The Government is committed to prioritising women’s health, including endometriosis care. The Department, through the National Institute for Health and Care Research, has commissioned studies focused on endometriosis diagnosis, treatment, and patient experience.

Diagnosis may involve magnetic resonance imaging (MRI) or ultrasound, but laparoscopy remains the definitive diagnostic and treatment method. We are taking action to transform diagnostic services and increase capacity, including MRI and ultrasound. This includes expanding existing community diagnostic centres (CDCs) and building up to five new ones in 2025/26. Our Elective Reform Plan also committed to CDCs opening 12 hours per day, seven days a week, delivering more same-day tests and consultations.

Surgical hubs are helping endometriosis patients get quicker treatment. National Health Service surgical hubs deliver high-volume, low-complexity elective surgeries, including gynaecological procedures. Currently, over half of the 123 operational elective surgical hubs in England provide gynaecology services, and laparoscopies are a key part of this offering. The Elective Reform Plan commits to expand the number of hubs over the next three years to increase surgical capacity and reduce waiting times.

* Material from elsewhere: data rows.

import Literature.Analysis.FluidPDE.FiniteFourierModeEulerPolygonC

/-!
# Three faces of `S^{conv}` at the vertex of maximal length

Support file for `FiniteFourierModeEuler` (N. Kishimoto, T. Yoneda, J. Math. Fluid Mech. 24
(2022) 74 = arXiv:2110.08039). The proofs of Prop. 4.4 (iv) and Prop. 4.7 use that the symmetric
polyhedron `Ŝ^{conv}` "has at least six faces, and hence there exists a face `F̂` … such that
`A(F̂*) ≤ 2π/3`". We produce the faces concretely at the vertex `p₀` of maximal length (there the
face polygons of `FiniteFourierModeEulerPolygonB/C` are available): rotating supporting planes
(`exists_rotate`) gives a first two-dimensional face at `p₀` (`exists_facet`), and rotating its
plane about its two edges at `p₀` away from it gives two more, pairwise distinct
(`exists_three_facets`). With their antipodes these are six distinct faces; the measure count is
in `FiniteFourierModeEulerFacetsB`.

## References

* [KishimotoYoneda2022] N. Kishimoto, T. Yoneda, J. Math. Fluid Mech. 24 (2022) 74 =
  arXiv:2110.08039, §4 proof of Prop. 4.4 (iv) ("`Ŝ^{conv}` … has at least six faces").
* [folklore] faces of a convex polytope by rotating supporting planes.
-/

noncomputable section

open Matrix Set Finset

namespace Literature.Analysis.FluidPDE

namespace KY

open scoped Classical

From 2027, a new “online hospital” will also offer patients the choice to access specialist care, including for menstrual problems potentially indicating endometriosis or fibroids from home, providing additional appointments to cut waiting times.


Written Question
Paediatrics: Pathology
Thursday 15th January 2026

Asked by: Sarah Hall (Labour (Co-op) - Warrington South)

Question to the Department of Health and Social Care:

To ask the Secretary of State for Health and Social Care, if he will meet with the hon. Member for Warrington South, colleagues and representatives of Royal College of Pathologists about the recruitment of Paediatric and Perinatal Pathology consultants in the South West and the Midlands.

Answered by Karin Smyth - Minister of State (Department of Health and Social Care)

Decisions about recruitment are a matter for individual National Health Service employers, who manage this at a local level to ensure they have the staff they need to deliver effective care.

The Government is committed to publishing a 10 Year Workforce Plan to set out action to create a workforce ready to deliver the transformed service set out in the 10-Year Health Plan.

The 10 Year Workforce Plan will ensure the NHS has the right people in the right places, with the right skills when needed.

We are engaging with partners throughout this process. As we continue the open and wide-ranging conversations we’ve been having with staff, patients, and organisations, including royal colleges across the country, we will ensure that the engagement is robust and representative of different stakeholder groups.